Loading

Problem

Possible Cause

Possible Resolution

Module

Job failed to complete

Data Structure in the Source changed

Hotfix: go in the webgui to Operations / Jobs.
Select the affected job.
Change to the selection mode.
Deactivate temporary the part of the job which was failing if it makes sense to run the job without this part.

operations

Job failed to complete

Duplicate Key

The business process changed or the assumption about the business process was wrong. You need to involve a Data Analyst from this subject area.

operations

In the staging, I am getting the message Error decrypting source password

1. A rollout was perform from one environment onto the next one without setting any passwords on the target environment.
2. The system encryption key and/or password was changed in the configuration of the environment. Therefore, the encrypted passwords can not be decripted anymore.

Connect onto the environment and manually set the system password.

staging

How is the raw data historized after loading, so it can be reloaded in an error case?
  • In the data integration flow, the data is only historized and persisted once it is loaded up to the data vault (persistent staging / raw vault / business vault). The staging itself will always be deleted when a new dataset is loaded. In case that there is a need to historize the data as it arrived in the staging area, there are two approaches:

    • Define a persistent staging load (based on the technical key of the source) to load the data into the data vault before doing the integration on the business key.

    • Write a manual process, which is triggered after each staging run to archive the loaded data.

What is the difference between a general subset load and a delta load?
  • The difference between a general subset and a delta subset is the way the Datavault Builder handles implicit deletions in the source. Therefore, this mainly has an impact on the historization of data in the data vault.

  • With an active General Subset clause, the loaded data set is viewed as if it is still the complete data set from the source and is treated as a full load. This means that if a key value is no longer provided by the source, it will be marked as deleted in the tracking satellite. This is the same behavior as a normal full load, simply with a certain reduced data set, which is always the same.
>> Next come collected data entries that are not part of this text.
import Mathlib.LinearAlgebra.BilinearForm.Orthogonal
import Mathlib.LinearAlgebra.Matrix.BilinearForm
import Mathlib.LinearAlgebra.Matrix.DotProduct
import Mathlib.Data.Complex.Basic
import HarnessLib

/-!
# Double orthogonality: a vector orthogonal to a rational subspace whose twist is orthogonal to the orthogonal complement
# is isotropic (the linear algebra closing the «centre» of the Hodge Lie algebra; Deligne 1982, I §3 Prop. 3.4, Ex. 3.7 (c))

Family `hodge`, layer `Literature/AlgebraicGeometry/Motives`.  THEOREMS ONLY (no definition, no named fact).  Written for the
cell `pub-hodgecm2` (COR-CM), seat `b27` gen 55 (count-neutral Mumford–Tate-rank ladder, «the centre», part 3: the abstract lemma).

THE LEMMA (`sum_mul_mul_self_eq_zero_of_orthogonal`).  Let `ι` be a finite set, `P ⊆ ℚ^ι` a set of rational vectors,
`m ∈ ℚ^ι`, and `x ∈ L^ι` a vector with coordinates in a field `L ⊇ ℚ`.  Suppose
* (A) `x` is orthogonal to `P`:  `Σᵢ pᵢ xᵢ = 0` for every `p ∈ P`;
* (B) the twisted vector `(mᵢ xᵢ)ᵢ` is orthogonal to the RATIONAL orthogonal complement of `P`:  `Σᵢ qᵢ mᵢ xᵢ = 0` for every
  `q ∈ ℚ^ι` with `Σᵢ qᵢ pᵢ = 0` for all `p ∈ P`.
Then `Σᵢ mᵢ xᵢ² = 0`.  PROOF: the dot product is positive definite on `ℚ^ι`, so `ℚ^ι = ⟨P⟩ ⊕ ⟨P⟩^⊥` (Mathlib's
`LinearMap.BilinForm.isCompl_orthogonal_of_restrict_nondegenerate`); writing the standard basis vectors as `δⱼ = aⱼ + bⱼ`
(`aⱼ ∈ ⟨P⟩`, `bⱼ ∈ ⟨P⟩^⊥`) splits `x = x_P + x_Q` and `y = (mᵢxᵢ) = y_P + y_Q` over `L`, and
`⟨x, y⟩ = ⟨x, y_P⟩ + ⟨x_P, y_Q⟩ + ⟨x_Q, y_Q⟩ = 0 + 0 + 0` by (A), `⟨P⟩ ⊥ ⟨P⟩^⊥`, and (B).

USE (part 5, `Motives/HodgeLieRigid`).  For a polarizable Hodge structure and `z` in the centre of its Hodge Lie algebra with
eigenvalues `λ` of multiplicities `m_λ` and `Θ`-traces `μ_λ = tr(Θ|V_λ)`: `P` = the `Aut(ℂ)`-translates of `μ`, `x_λ = λ`;
(A) is `tr(z_ℂ Θ) = 0` and its Galois conjugates, (B) comes from the determinant Hodge tensors (part 4), and the conclusion
`Σ m_λ λ² = tr(z²) = 0` forces `z = 0` — Deligne's «`Y(G)` is the `Gal(ℚ̄/ℚ)`-module generated by `μ`» (LNM 900, I Ex. 3.7 (c),
Prop. 3.4) for the centre of the Mumford–Tate group of an arbitrary polarizable Hodge structure, in dual form.

## References
* [Deligne1982HodgeCycles] P. Deligne, *Hodge cycles on abelian varieties*, LNM 900 (1982), I §3 Prop. 3.4, Example 3.7 (c).
  [cite: Deligne1982HodgeCycles, I §3 Prop. 3.4 and Example 3.7 (c)]
* [MoonenZarhin1999LowDim] B. Moonen, Yu. G. Zarhin, Math. Ann. 315 (1999), §3 (3.1) [corpus: paper:arxiv-math_9901113 p. 6].
  [cite: MoonenZarhin1999LowDim, §3 (3.1)]
* [SpringerLAG1998] T. A. Springer, *Linear Algebraic Groups*, 2nd ed. (1998), 11.1.4 (rational structures on vector spaces).
  [cite: SpringerLAG1998, Prop. 11.1.4]
-/

noncomputable section

namespace Literature.AlgebraicGeometry.Motives

universe u v

variable {ι : Type u} [Fintype ι] [DecidableEq ι] {L : Type v} [Field L] [CharZero L]

/-- The rational dot product `⟨u, v⟩ = Σᵢ uᵢ vᵢ` (Mathlib's `Matrix.toBilin' 1`) on pairs. [folklore] -/
private theorem toBilin'_one_apply (u v : ι → ℚ) :
    Matrix.toBilin' (1 : Matrix ι ι ℚ) u v = ∑ i, u i * v i := by
  rw [Matrix.toBilin'_apply', Matrix.one_mulVec]
  rfl

/-- **Double orthogonality.**  `P ⊆ ℚ^ι` rational vectors, `m ∈ ℚ^ι`, `x ∈ L^ι` (`L ⊇ ℚ` a field): if `x ⊥ P` (A) and the
twisted vector `(mᵢ xᵢ)` is orthogonal to every RATIONAL vector orthogonal to `P` (B), then `Σᵢ mᵢ xᵢ² = 0` — because
`ℚ^ι = ⟨P⟩ ⊕ ⟨P⟩^⊥` for the (positive definite) dot product. [cite: Deligne1982HodgeCycles, I §3 Prop. 3.4 and Example 3.7 (c)]
[cite: SpringerLAG1998, Prop. 11.1.4] -/
theorem sum_mul_mul_self_eq_zero_of_orthogonal (P : Set (ι → ℚ)) (m : ι → ℚ) (x : ι → L)
    (hA : ∀ p ∈ P, ∑ i, (p i : L) * x i = 0)
    (hB : ∀ q : ι → ℚ, (∀ p ∈ P, ∑ i, q i * p i = 0) → ∑ i, (q i : L) * ((m i : L) * x i) = 0) :
    ∑ i, (m i : L) * (x i * x i) = 0 := by
  classical
  -- the dot product on `ℚ^ι`, `⟨P⟩` and its orthogonal complement
  set B : LinearMap.BilinForm ℚ (ι → ℚ) := Matrix.toBilin' (1 : Matrix ι ι ℚ) with hBdef
  have hBapply : ∀ u v : ι → ℚ, B u v = ∑ i, u i * v i := fun u v => toBilin'_one_apply u v
  set P' : Submodule ℚ (ι → ℚ) := Submodule.span ℚ P with hP'
  set Q : Submodule ℚ (ι → ℚ) := B.orthogonal P' with hQdef
  -- (A) extends to the span; `Q` is described by `P`; `⟨P⟩ ⊥ Q`
  have hxP : ∀ p ∈ P', ∑ i, (p i : L) * x i = 0 := by
    intro p hp
    induction hp using Submodule.span_induction with
    | mem p hp => exact hA p hp
    | zero => simp
    | add p p' _ _ hp hp' =>
      simp only [Pi.add_apply, Rat.cast_add, add_mul, Finset.sum_add_distrib, hp, hp', add_zero]
    | smul c p _ hp =>
      simp only [Pi.smul_apply, smul_eq_mul, Rat.cast_mul, mul_assoc, ← Finset.mul_sum, hp, mul_zero]
  have hQP : ∀ q ∈ Q, ∀ p ∈ P, ∑ i, q i * p i = 0 := by
    intro q hq p hp
    rw [hQdef, LinearMap.BilinForm.mem_orthogonal_iff] at hq
    have h := hq p (Submodule.subset_span hp)
    rw [hBapply] at h
    simpa only [mul_comm] using h
  have hPQ : ∀ p ∈ P', ∀ q ∈ Q, ∑ i, p i * q i = 0 := by
    intro p hp q hq
    rw [hQdef, LinearMap.BilinForm.mem_orthogonal_iff] at hq
    have h := hq p hp
    rwa [hBapply] at h
  -- `ℚ^ι = ⟨P⟩ ⊕ Q`: the dot product is positive definite
  have hrefl : B.IsRefl := by
    intro u v h
    rw [hBapply] at h ⊢
    simpa only [mul_comm] using h
  have hdef : ∀ u : ι → ℚ, ∑ i, u i * u i = 0 → u = 0 := fun u hu => dotProduct_self_eq_zero.1 hu
  have hnd : (B.restrict P').Nondegenerate := by
    constructor
    · intro u hu
      have h : B u.1 u.1 = 0 := hu u
      rw [hBapply] at h
      exact Subtype.ext (hdef u.1 h)
    · intro u hu
      have h : B u.1 u.1 = 0 := hu u
      rw [hBapply] at h
      exact Subtype.ext (hdef u.1 h)
  have hcompl : IsCompl P' Q := LinearMap.BilinForm.isCompl_orthogonal_of_restrict_nondegenerate hrefl hnd
  -- decompose the standard basis vectors: `δ_j = a_j + b_j`
  have hdec : ∀ j : ι, ∃ a ∈ P', ∃ b ∈ Q, (Pi.single j (1 : ℚ) : ι → ℚ) = a + b := by
    intro j
    have h : (Pi.single j (1 : ℚ) : ι → ℚ) ∈ P' ⊔ Q := by
      rw [hcompl.sup_eq_top]; exact Submodule.mem_top
    obtain ⟨a, ha, b, hb, hab⟩ := Submodule.mem_sup.1 h
    exact ⟨a, ha, b, hb, hab.symm⟩
  choose a ha b hb hab using hdec
  have hab' : ∀ j i, (a j i : L) + (b j i : L) = if i = j then 1 else 0 := by
    intro j i
    have h := congr_fun (hab j) i
    rw [Pi.add_apply, Pi.single_apply] at h
    rw [← Rat.cast_add, ← h]
    split_ifs <;> simp
  -- the splittings `x = x_P + x_Q`, `y = y_P + y_Q` over `L`, `y_i = m_i x_i`
  set y : ι → L := fun i => (m i : L) * x i with hy
  have hsplit : ∀ (v : ι → L) (i : ι), v i = (∑ j, v j * (a j i : L)) + ∑ j, v j * (b j i : L) := by
    intro v i
    rw [← Finset.sum_add_distrib]
    simp_rw [← mul_add, hab']
    simp
  -- the three orthogonality relations over `L`
  have hO1 : ∀ j, ∑ i, x i * (a j i : L) = 0 := by
    intro j
    have h := hxP (a j) (ha j)
    simpa only [mul_comm] using h
  have hO2 : ∀ j, ∑ i, (b j i : L) * y i = 0 := fun j => hB (b j) (hQP (b j) (hb j))
  have hO3 : ∀ j k, ∑ i, (a j i : L) * (b k i : L) = 0 := by
    intro j k
    have h := hPQ (a j) (ha j) (b k) (hb k)
    have h' : ((∑ i, a j i * b k i : ℚ) : L) = 0 := by rw [h, Rat.cast_zero]
    simpa only [Rat.cast_sum, Rat.cast_mul] using h'
  -- two reshuffling identities
  have H1 : ∀ (v w : ι → L) (c : ι → ι → L),
      ∑ i, v i * ∑ k, w k * c k i = ∑ k, w k * ∑ i, v i * c k i := by
    intro v w c
    simp only [Finset.mul_sum]
    rw [Finset.sum_comm]
    exact Finset.sum_congr rfl fun k _ => Finset.sum_congr rfl fun i _ => by ring
  have H2 : ∀ (v w : ι → L) (c : ι → ι → L),
      ∑ i, (∑ j, w j * c j i) * v i = ∑ j, w j * ∑ i, c j i * v i := by
    intro v w c
    simp only [Finset.mul_sum, Finset.sum_mul]
    rw [Finset.sum_comm]
    exact Finset.sum_congr rfl fun j _ => Finset.sum_congr rfl fun i _ => by ring
  -- their instances (beta-reduced, so that `rw` finds them)
  have H1a : ∀ v w : ι → L, ∑ i, v i * ∑ k, w k * (a k i : L) = ∑ k, w k * ∑ i, v i * (a k i : L) :=
    fun v w => H1 v w fun k i => (a k i : L)
  have H1b : ∀ v w : ι → L, ∑ i, v i * ∑ k, w k * (b k i : L) = ∑ k, w k * ∑ i, v i * (b k i : L) :=
    fun v w => H1 v w fun k i => (b k i : L)
  have H2a : ∀ v w : ι → L, ∑ i, (∑ j, w j * (a j i : L)) * v i = ∑ j, w j * ∑ i, (a j i : L) * v i :=
    fun v w => H2 v w fun j i => (a j i : L)
  have H2b : ∀ v w : ι → L, ∑ i, (∑ j, w j * (b j i : L)) * v i = ∑ j, w j * ∑ i, (b j i : L) * v i :=
    fun v w => H2 v w fun j i => (b j i : L)
  -- `⟨x, y⟩ = ⟨x, y_P⟩ + ⟨x, y_Q⟩ = 0 + Σ_k y_k ⟨x, b_k⟩`
  have hgoal : ∑ i, (m i : L) * (x i * x i) = ∑ i, x i * y i := by
    refine Finset.sum_congr rfl fun i _ => ?_
    rw [hy]
    ring
  rw [hgoal]
  have hstep1 : ∑ i, x i * y i = ∑ k, y k * ∑ i, x i * (b k i : L) := by
    calc ∑ i, x i * y i = ∑ i, x i * ((∑ k, y k * (a k i : L)) + ∑ k, y k * (b k i : L)) :=
          Finset.sum_congr rfl fun i _ => by rw [← hsplit y i]
      _ = (∑ i, x i * ∑ k, y k * (a k i : L)) + ∑ i, x i * ∑ k, y k * (b k i : L) := by
          simp only [mul_add, Finset.sum_add_distrib]
      _ = (∑ k, y k * ∑ i, x i * (a k i : L)) + ∑ k, y k * ∑ i, x i * (b k i : L) := by rw [H1a, H1b]
      _ = ∑ k, y k * ∑ i, x i * (b k i : L) := by simp only [hO1, mul_zero, Finset.sum_const_zero, zero_add]
  -- `⟨x, b_k⟩ = ⟨x_P, b_k⟩ + ⟨x_Q, b_k⟩ = 0 + Σ_j x_j ⟨b_j, b_k⟩`
  have hstep2 : ∀ k, ∑ i, x i * (b k i : L) = ∑ j, x j * ∑ i, (b j i : L) * (b k i : L) := by
    intro k
    calc ∑ i, x i * (b k i : L) = ∑ i, ((∑ j, x j * (a j i : L)) + ∑ j, x j * (b j i : L)) * (b k i : L) :=
          Finset.sum_congr rfl fun i _ => by rw [← hsplit x i]
      _ = (∑ i, (∑ j, x j * (a j i : L)) * (b k i : L)) + ∑ i, (∑ j, x j * (b j i : L)) * (b k i : L) := by
          simp only [add_mul, Finset.sum_add_distrib]
      _ = (∑ j, x j * ∑ i, (a j i : L) * (b k i : L)) + ∑ j, x j * ∑ i, (b j i : L) * (b k i : L) := by
          rw [H2a, H2b]
      _ = ∑ j, x j * ∑ i, (b j i : L) * (b k i : L) := by simp only [hO3, mul_zero, Finset.sum_const_zero, zero_add]
  -- `Σ_k y_k ⟨b_j, b_k⟩ = ⟨b_j, y_Q⟩ = ⟨b_j, y⟩ − ⟨b_j, y_P⟩ = 0`
  have hstep3 : ∀ j, ∑ k, y k * ∑ i, (b j i : L) * (b k i : L) = 0 := by
    intro j
    have h : ∑ i, (b j i : L) * y i =
        (∑ k, y k * ∑ i, (b j i : L) * (a k i : L)) + ∑ k, y k * ∑ i, (b j i : L) * (b k i : L) := by
      calc ∑ i, (b j i : L) * y i = ∑ i, (b j i : L) * ((∑ k, y k * (a k i : L)) + ∑ k, y k * (b k i : L)) :=
            Finset.sum_congr rfl fun i _ => by rw [← hsplit y i]
        _ = (∑ i, (b j i : L) * ∑ k, y k * (a k i : L)) + ∑ i, (b j i : L) * ∑ k, y k * (b k i : L) := by
            simp only [mul_add, Finset.sum_add_distrib]
        _ = _ := by rw [H1a, H1b]
    have h3 : ∀ k, ∑ i, (b j i : L) * (a k i : L) = 0 := fun k => by
      simpa only [mul_comm] using hO3 k j
    simp only [h3, mul_zero, Finset.sum_const_zero, zero_add, hO2 j] at h
    exact h.symm
  rw [hstep1]
  simp_rw [hstep2]
  have H1c : ∑ j, x j * ∑ k, y k * ∑ i, (b j i : L) * (b k i : L) =
      ∑ k, y k * ∑ j, x j * ∑ i, (b j i : L) * (b k i : L) :=
    H1 x y fun k j => ∑ i, (b j i : L) * (b k i : L)
  rw [← H1c]
  simp only [hstep3, mul_zero, Finset.sum_const_zero]

/-- The complex-number instance of double orthogonality (the form used for the centre of the Hodge Lie algebra).
[cite: Deligne1982HodgeCycles, I §3 Prop. 3.4 and Example 3.7 (c)] -/
theorem sum_mul_mul_self_eq_zero_of_orthogonal_complex (P : Set (ι → ℚ)) (m : ι → ℚ) (x : ι → ℂ)
    (hA : ∀ p ∈ P, ∑ i, (p i : ℂ) * x i = 0)
    (hB : ∀ q : ι → ℚ, (∀ p ∈ P, ∑ i, q i * p i = 0) → ∑ i, (q i : ℂ) * ((m i : ℂ) * x i) = 0) :
    ∑ i, (m i : ℂ) * (x i * x i) = 0 :=
  sum_mul_mul_self_eq_zero_of_orthogonal P m x hA hB

end Literature.AlgebraicGeometry.Motives

end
  • An example of the use of this type is customer data: We are a country branch of an international company and always extract only the customer data of our own country.

  • With a delta subset, only part of the data is extracted from a single source, mainly for performance reasons. In this case, the loaded data is regarded as an effective delta. For historization, this means that if a key value does not appear in a load, it cannot be regarded as deleted. This is because the key may not be in the loaded subset. Therefore the information of the Last Seen is carried in the tracking satellite. This information can also be used for permanent delta loading.

How can bitemporal data be loaded (e.g. there is a business validity already in the source)?
  • If there is already a business validity in the source, there are two different time slices: The business validity in the source and the loading time (knowledge period of the DWH). To load such a business validity, you can create two hubs in the model:

    • The first for the main object (for example, a contract; business key: contract number).

    • The second for the business versioned object with business validity (for example, contract version; business key: contract number + valid from).

  • In this sample, if you then have “claims”, those will always point to a specific “business validity”-version of the contract and will therefore be linked to the business versioned object.